Photo credit: IglooHome

It’s no secret I love games — for their pedagogical value just as much as for their entertainment value. There’s no better way to learn to code than writing a game. Even simple games have rules, hierarchies, states and conditions — the skills required to solve those problems are no different from the skills engineers use to solve real-world problems.

If I’m learning a new programming language, one of the first things I usually do is try to write a game, and that game is usually poker. Poker’s a source of endless joy and pleasure for me because it’s a diabolically addictive logic puzzle — cleverly disguised, of course, as a casino betting game. Today, let’s revisit the subject of a very old blog post I wrote about poker, and use it to explore two important, widely-discussed software engineering concepts: k-combinations and head/tail recursion.

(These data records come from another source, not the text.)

import Summits.AtomisticToContinuum.FouriersLaw.Theses.JunctionLocality
import Summits.AtomisticToContinuum.FouriersLaw.Theses.SpatialCentreManifold
import Summits.AtomisticToContinuum.FouriersLaw.Theorems.OddSectorIrreversibilityBoundedResponseConvergesComonotoneComposition
import Summits.AtomisticToContinuum.FouriersLaw.Theorems.OddSectorIrreversibilityBoundedResponseConvergesStubLayerBounded
import Summits.AtomisticToContinuum.FouriersLaw.Theorems.OddSectorIrreversibilityBoundedResponseConvergesStubLengthMonotone

/-!
# Crux `BoundedResponseConverges` (stmt-AtomisticToContinuum-9141), line `comonotone-local-resistance`:
# the conductance floor is inside S1 ∧ S3

Lead c3. KILL CRITERION for the line (card §Barriers, "not typed here", now typed and proved): the two registered stubs
S1 (`stub_inwardOrdering`: inward quasi-ordering of the local resistances on the hot half, finitely many contact bonds
exempt) and S3 (`stub_layerBounded`: every fixed-depth local resistance bounded uniformly in the length) ALONE imply the
sibling crux `JunctionLocality.ConductanceLowerBound` (stmt-AtomisticToContinuum-11749): by the series law
`(N−1)/D_N = 2/γ + Σ_b r_b^{(N)}` (landed contact identity) and reflection `r_b = r_{N−2−b}`, every bond is either one of the
`i₀` exempt contact bonds (bounded by S3) or dominated by the depth-`i₀` bond plus slack (S1), itself bounded (S3); hence
`1/D_N ≤ 2/γ + K` eventually, `D_N ≥ c := 1/(2/γ + K + 1) > 0`. So an insulator point (`D_N → 0` with bounded response)
kills this line exactly as it kills the two-scale line (`Negative/TwoScaleKillCriteria`), and the floor that the
disprover's `skeleton_insulating_mode` demands is carried by S1 + S3, not by S2. COROLLARY (by name): since S1, S2, S3 are
all shadows of `SpatialCentreManifold.LocalFourierLaw` (stmt-13406; `stub_inwardOrdering_of_localFourierLaw`,
`stub_lengthMonotone_of_summableLayers`, `stub_layerBounded_of_localFourierLaw`), the landed composition gives
`boundedResponseConverges_of_localFourierLaw : LocalFourierLaw → BoundedResponseConverges` (stmt-13406 ⇒ stmt-9141).
No definitions; standard axioms.
-/

noncomputable section

namespace Summit.AtomisticToContinuum.FouriersLaw.Cruxes.BoundedResponseConverges.ComonotoneLocalResistance.Stubs

open MeasureTheory Filter Topology
open Literature.MathematicalPhysics.KineticTheory.HeatConduction

/-- **S1 ∧ S3 ⇒ `JunctionLocality.ConductanceLowerBound` (stmt-11749)** — registered sub-goal
`conductanceLowerBound_of_inwardOrdering_of_layerBounded` of crux stmt-9141. See the module docstring. [folklore] -/
theorem conductanceLowerBound_of_inwardOrdering_of_layerBounded :
    (∀ ω₂ lam β γ : ℝ, 0 < ω₂ → 0 < lam → 0 < β → 0 < γ → (∀ (N : ℕ) (T_L T_R : ℝ), 0 < T_L → 0 < T_R → ∀ μ
    ν : Measure (PhaseSpace N), (pinnedChain ω₂ lam β γ).IsSteadyState N T_L T_R μ → (pinnedChain ω₂ lam β
    γ).IsSteadyState N T_L T_R ν → μ = ν) → ∀ μ : (N : ℕ) → ℝ → ℝ → Measure (PhaseSpace N), (∀ (N : ℕ) (T_L
    T_R : ℝ), 0 < T_L → 0 < T_R → (pinnedChain ω₂ lam β γ).IsSteadyState N T_L T_R (μ N T_L T_R)) → ∀ T : ℝ,
    0 < T → ∃ N₀ i₀ : ℕ, ∃ s : ℕ → ℝ, Tendsto s atTop (𝓝 0) ∧ ∀ (N : ℕ) (θ : ℕ → ℝ) (d : ℝ), N₀ ≤ N → (∀ i :
    Fin N, Tendsto (fun δ : ℝ => ((∫ x, (x.2 i) ^ 2 ∂(μ N (T + δ / 2) (T - δ / 2))) - ∫ x, (x.2 i) ^ 2 ∂(μ N
    T T)) / δ) (𝓝[≠] 0) (𝓝 (θ i))) → Tendsto (fun δ : ℝ => (pinnedChain ω₂ lam β γ).totalCurrent (μ N (T + δ
    / 2) (T - δ / 2)) / δ) (𝓝[≠] 0) (𝓝 d) → 0 < d → ∀ i j : ℕ, i₀ ≤ i → i ≤ j → 2 * j + 2 ≤ N → (θ j - θ (j
    + 1)) * (((N : ℝ) - 1) / d) ≤ (θ i - θ (i + 1)) * (((N : ℝ) - 1) / d) + s i) → (∀ ω₂ lam β γ : ℝ, 0 < ω₂
    → 0 < lam → 0 < β → 0 < γ → (∀ (N : ℕ) (T_L T_R : ℝ), 0 < T_L → 0 < T_R → ∀ μ ν : Measure (PhaseSpace
    N), (pinnedChain ω₂ lam β γ).IsSteadyState N T_L T_R μ → (pinnedChain ω₂ lam β γ).IsSteadyState N T_L
    T_R ν → μ = ν) → ∀ μ : (N : ℕ) → ℝ → ℝ → Measure (PhaseSpace N), (∀ (N : ℕ) (T_L T_R : ℝ), 0 < T_L → 0 <
    T_R → (pinnedChain ω₂ lam β γ).IsSteadyState N T_L T_R (μ N T_L T_R)) → ∀ T : ℝ, 0 < T → ∀ j : ℕ, ∃ B :
    ℝ, ∃ N₀ : ℕ, ∀ (N : ℕ) (θ : ℕ → ℝ) (d : ℝ), N₀ ≤ N → 2 * j + 2 ≤ N → (∀ i : Fin N, Tendsto (fun δ : ℝ =>
    ((∫ x, (x.2 i) ^ 2 ∂(μ N (T + δ / 2) (T - δ / 2))) - ∫ x, (x.2 i) ^ 2 ∂(μ N T T)) / δ) (𝓝[≠] 0) (𝓝 (θ
    i))) → Tendsto (fun δ : ℝ => (pinnedChain ω₂ lam β γ).totalCurrent (μ N (T + δ / 2) (T - δ / 2)) / δ)
    (𝓝[≠] 0) (𝓝 d) → 0 < d → |(θ j - θ (j + 1)) * (((N : ℝ) - 1) / d)| ≤ B) →
    Summit.AtomisticToContinuum.FouriersLaw.Theses.JunctionLocality.ConductanceLowerBound := by
  intro h1 h3 ω₂ lam β γ hω hl hβ hγ hU μ hμ T hT D hD
  -- the response profiles θ N : ℕ → ℝ
  have hprof := fun N i =>
    Theorems.PuiseuxTransferLedgerFiniteResponseProfile.finiteResponseProfile_proof
      ω₂ lam β γ hω hl hβ hγ hU μ hμ T hT N i
  choose θF hθF using hprof
  set θ : ℕ → ℕ → ℝ := fun N i => if h : i < N then θF N ⟨i, h⟩ else 0 with hθdef
  have hθ : ∀ (N : ℕ) (i : Fin N), Tendsto (fun δ : ℝ =>
      ((∫ x, (x.2 i) ^ 2 ∂(μ N (T + δ / 2) (T - δ / 2))) - ∫ x, (x.2 i) ^ 2 ∂(μ N T T)) / δ)
      (𝓝[≠] 0) (𝓝 (θ N i)) := by
    intro N i
    have e : θ N i = θF N i := by
      show (if h : (i : ℕ) < N then θF N ⟨i, h⟩ else 0) = θF N i
      rw [dif_pos i.isLt]
    rw [e]
    exact hθF N i
  -- positivity of the response and the contact identities
  have hpos : ∀ N, 2 ≤ N → 0 < D N :=
    TwoScaleGluingLogRigidity.Stubs.positiveConductance_holds ω₂ lam β γ hω hl hβ hγ hU μ hμ T hT D hD
  have hci : ∀ (N : ℕ), 2 ≤ N →
      D N = γ * ((N : ℝ) - 1) * (1 / 2 - θ N 0) ∧ D N = γ * ((N : ℝ) - 1) * (θ N (N - 1) + 1 / 2) := by
    intro N hN
    exact Theorems.transferKernelPositivity_contactIdentity_proof ω₂ lam β γ hω hl hβ hγ hU μ hμ T hT N hN
      (θ N 0) (θ N (N - 1)) (D N) (hθ N ⟨0, by omega⟩) (hθ N ⟨N - 1, by omega⟩) (hD N)
  have hanti : ∀ (N i : ℕ), i < N → θ N (N - 1 - i) = -θ N i :=
    fun N i hi => responseProfile_reflect hU hμ hT (hθ N) i hi
  -- local resistances and the bath-to-bath resistance
  set r : ℕ → ℕ → ℝ := fun N b => (θ N b - θ N (b + 1)) * (((N : ℝ) - 1) / D N) with hrdef
  have hledger : ∀ N : ℕ, 2 ≤ N → ((N : ℝ) - 1) / D N = 2 / γ + ∑ b ∈ Finset.range (N - 1), r N b := by
    intro N hN
    obtain ⟨h0, h1'⟩ := hci N hN
    have hDpos := hpos N hN
    have hN1 : (0 : ℝ) < (N : ℝ) - 1 := by
      have : (2 : ℝ) ≤ (N : ℝ) := by exact_mod_cast hN
      linarith
    have htel : ∑ b ∈ Finset.range (N - 1), (θ N b - θ N (b + 1)) = θ N 0 - θ N (N - 1) :=
      Finset.sum_range_sub' (fun b => θ N b) (N - 1)
    show ((N : ℝ) - 1) / D N =
      2 / γ + ∑ b ∈ Finset.range (N - 1), (θ N b - θ N (b + 1)) * (((N : ℝ) - 1) / D N)
    rw [← Finset.sum_mul, htel]
    exact series_law_of_contact γ hγ.ne' ((N : ℝ) - 1) (D N) (θ N 0) (θ N (N - 1)) hN1.ne' hDpos.ne' h0 h1'
  have hrefl : ∀ N b, 2 ≤ N → b + 2 ≤ N → r N b = r N (N - 2 - b) := by
    intro N b hN hb
    have ha := hanti N (b + 1) (by omega)
    have hb' := hanti N b (by omega)
    have e1 : N - 1 - (b + 1) = N - 2 - b := by omega
    have e2 : N - 2 - b + 1 = N - 1 - b := by omega
    show (θ N b - θ N (b + 1)) * (((N : ℝ) - 1) / D N) =
      (θ N (N - 2 - b) - θ N (N - 2 - b + 1)) * (((N : ℝ) - 1) / D N)
    rw [e2, ← e1, ha, hb']
    ring
  -- the stubs
  obtain ⟨N₁, i₀, s, -, hS1⟩ := h1 ω₂ lam β γ hω hl hβ hγ hU μ hμ T hT
  have hS3 := h3 ω₂ lam β γ hω hl hβ hγ hU μ hμ T hT
  choose Bf N₀f hBf using hS3
  -- uniform bound on every local resistance, eventually
  set Bsum : ℝ := ∑ j ∈ Finset.range (i₀ + 1), |Bf j| with hBsum
  set K : ℝ := Bsum + |s i₀| with hK
  set Nbig : ℕ := N₁ + (∑ j ∈ Finset.range (i₀ + 1), N₀f j) + 2 * i₀ + 2 with hNbig
  have hN₀le : ∀ j, j ≤ i₀ → N₀f j ≤ Nbig := by
    intro j hj
    have : N₀f j ≤ ∑ k ∈ Finset.range (i₀ + 1), N₀f k :=
      Finset.single_le_sum (fun k _ => Nat.zero_le (N₀f k)) (Finset.mem_range.mpr (by omega))
    omega
  have hBle : ∀ j, j ≤ i₀ → |Bf j| ≤ Bsum := fun j hj =>
    Finset.single_le_sum (fun k _ => abs_nonneg (Bf k)) (Finset.mem_range.mpr (by omega))
  have hBsum0 : 0 ≤ Bsum := Finset.sum_nonneg fun k _ => abs_nonneg _
  have hK0 : 0 ≤ K := by positivity
  -- hot-half bonds
  have hhot : ∀ N b, Nbig ≤ N → 2 * b + 2 ≤ N → r N b ≤ K := by
    intro N b hN hb
    have hpN := hpos N (by omega)
    by_cases hbi : b < i₀
    · have h := hBf b N (θ N) (D N) (le_trans (hN₀le b hbi.le) hN) hb (hθ N) (hD N) hpN
      have := hBle b hbi.le
      linarith [(abs_le.mp h).2, abs_nonneg (s i₀), le_abs_self (Bf b)]
    · have hi0 : i₀ ≤ b := not_lt.mp hbi
      have hS : r N b ≤ r N i₀ + s i₀ := hS1 N (θ N) (D N) (by omega) (hθ N) (hD N) hpN i₀ b le_rfl hi0 hb
      have h := hBf i₀ N (θ N) (D N) (le_trans (hN₀le i₀ le_rfl) hN) (by omega) (hθ N) (hD N) hpN
      have := hBle i₀ le_rfl
      linarith [(abs_le.mp h).2, le_abs_self (s i₀), le_abs_self (Bf i₀)]
  have hall : ∀ N b, Nbig ≤ N → b < N - 1 → r N b ≤ K := by
    intro N b hN hb
    by_cases hhalf : 2 * b + 2 ≤ N
    · exact hhot N b hN hhalf
    · rw [hrefl N b (by omega) (by omega)]
      exact hhot N (N - 2 - b) hN (by omega)
  -- the floor
  refine ⟨1 / (2 / γ + K + 1), by positivity, Nbig, fun N hN => ?_⟩
  have hN2 : 2 ≤ N := by omega
  have hDpos := hpos N hN2
  have hN1 : (1 : ℝ) ≤ (N : ℝ) - 1 := by
    have : (2 : ℝ) ≤ (N : ℝ) := by exact_mod_cast hN2
    linarith
  have hsum : ∑ b ∈ Finset.range (N - 1), r N b ≤ ((N : ℝ) - 1) * K := by
    calc ∑ b ∈ Finset.range (N - 1), r N b ≤ ∑ b ∈ Finset.range (N - 1), K :=
          Finset.sum_le_sum fun b hb => hall N b hN (Finset.mem_range.mp hb)
      _ = ((N : ℝ) - 1) * K := by
          rw [Finset.sum_const, Finset.card_range, nsmul_eq_mul, Nat.cast_sub (by omega : 1 ≤ N), Nat.cast_one]
  have hR : ((N : ℝ) - 1) / D N ≤ 2 / γ + ((N : ℝ) - 1) * K := by rw [hledger N hN2]; linarith
  have h2γ : 0 < 2 / γ := by positivity
  -- (N-1)/D ≤ (N-1)(2/γ + K + 1), so 1/D ≤ 2/γ + K + 1
  have hR' : ((N : ℝ) - 1) / D N ≤ ((N : ℝ) - 1) * (2 / γ + K + 1) := by nlinarith
  have hinv : 1 / D N ≤ 2 / γ + K + 1 := by
    have h := div_le_div_of_nonneg_right hR' (by linarith : (0 : ℝ) ≤ (N : ℝ) - 1)
    have e1 : ((N : ℝ) - 1) / D N / ((N : ℝ) - 1) = 1 / D N := by
      field_simp
    have e2 : ((N : ℝ) - 1) * (2 / γ + K + 1) / ((N : ℝ) - 1) = 2 / γ + K + 1 := by
      field_simp
    rw [e1, e2] at h
    exact h
  have hc : 0 < 2 / γ + K + 1 := by positivity
  rw [div_le_iff₀ hc]
  have := (div_le_iff₀ hDpos).mp hinv
  nlinarith

/-- **stmt-13406 ⇒ stmt-9141**: `SpatialCentreManifold.LocalFourierLaw` implies
`OddSectorIrreversibility.BoundedResponseConverges`, through the line: S1, S2, S3 are all shadows of the local law
(`stub_inwardOrdering_of_localFourierLaw`, `stub_lengthMonotone_of_summableLayers`, `stub_layerBounded_of_localFourierLaw`),
and the composition `boundedResponseConverges_of_comonotone`. Registered sub-goal. [folklore] -/
theorem boundedResponseConverges_of_localFourierLaw :
    Summit.AtomisticToContinuum.FouriersLaw.Theses.SpatialCentreManifold.LocalFourierLaw →
    Summit.AtomisticToContinuum.FouriersLaw.Theses.OddSectorIrreversibility.BoundedResponseConverges :=
  fun hLF => boundedResponseConverges_of_comonotone (stub_inwardOrdering_of_localFourierLaw hLF)
    (stub_lengthMonotone_of_summableLayers hLF) (stub_layerBounded_of_localFourierLaw hLF)

end Summit.AtomisticToContinuum.FouriersLaw.Cruxes.BoundedResponseConverges.ComonotoneLocalResistance.Stubs

end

Background: the K Foundation

In math and comp sci, a combination is an unordered selection of items from a collection. If order matters, it’s called a permutation; the two are closely related and the study of combinations/permutations together is called combinatorics. The field is huge and has so many critically important applications:

  • Performance evaluation: generating permutations of routes on a communication system to compare performance
  • Molecular biology: generating combinations/permutations of atoms, molecules, DNA, genes, or proteins
  • Natural language processing: text-matching algorithms which generate combinations/permutations of parts of speech
  • Operations research: job scheduling and resource allocation problems solved with combinatorics
  • Data mining and forensics: why not generate combinations of SELECT ... WHERE ... commands to look for, say, lost data or hidden data or evidence of a crime?
  • In a broad sense, any kind of pattern-matching in images, sound, measurements of the physical world like temperature, pressure, conductivity…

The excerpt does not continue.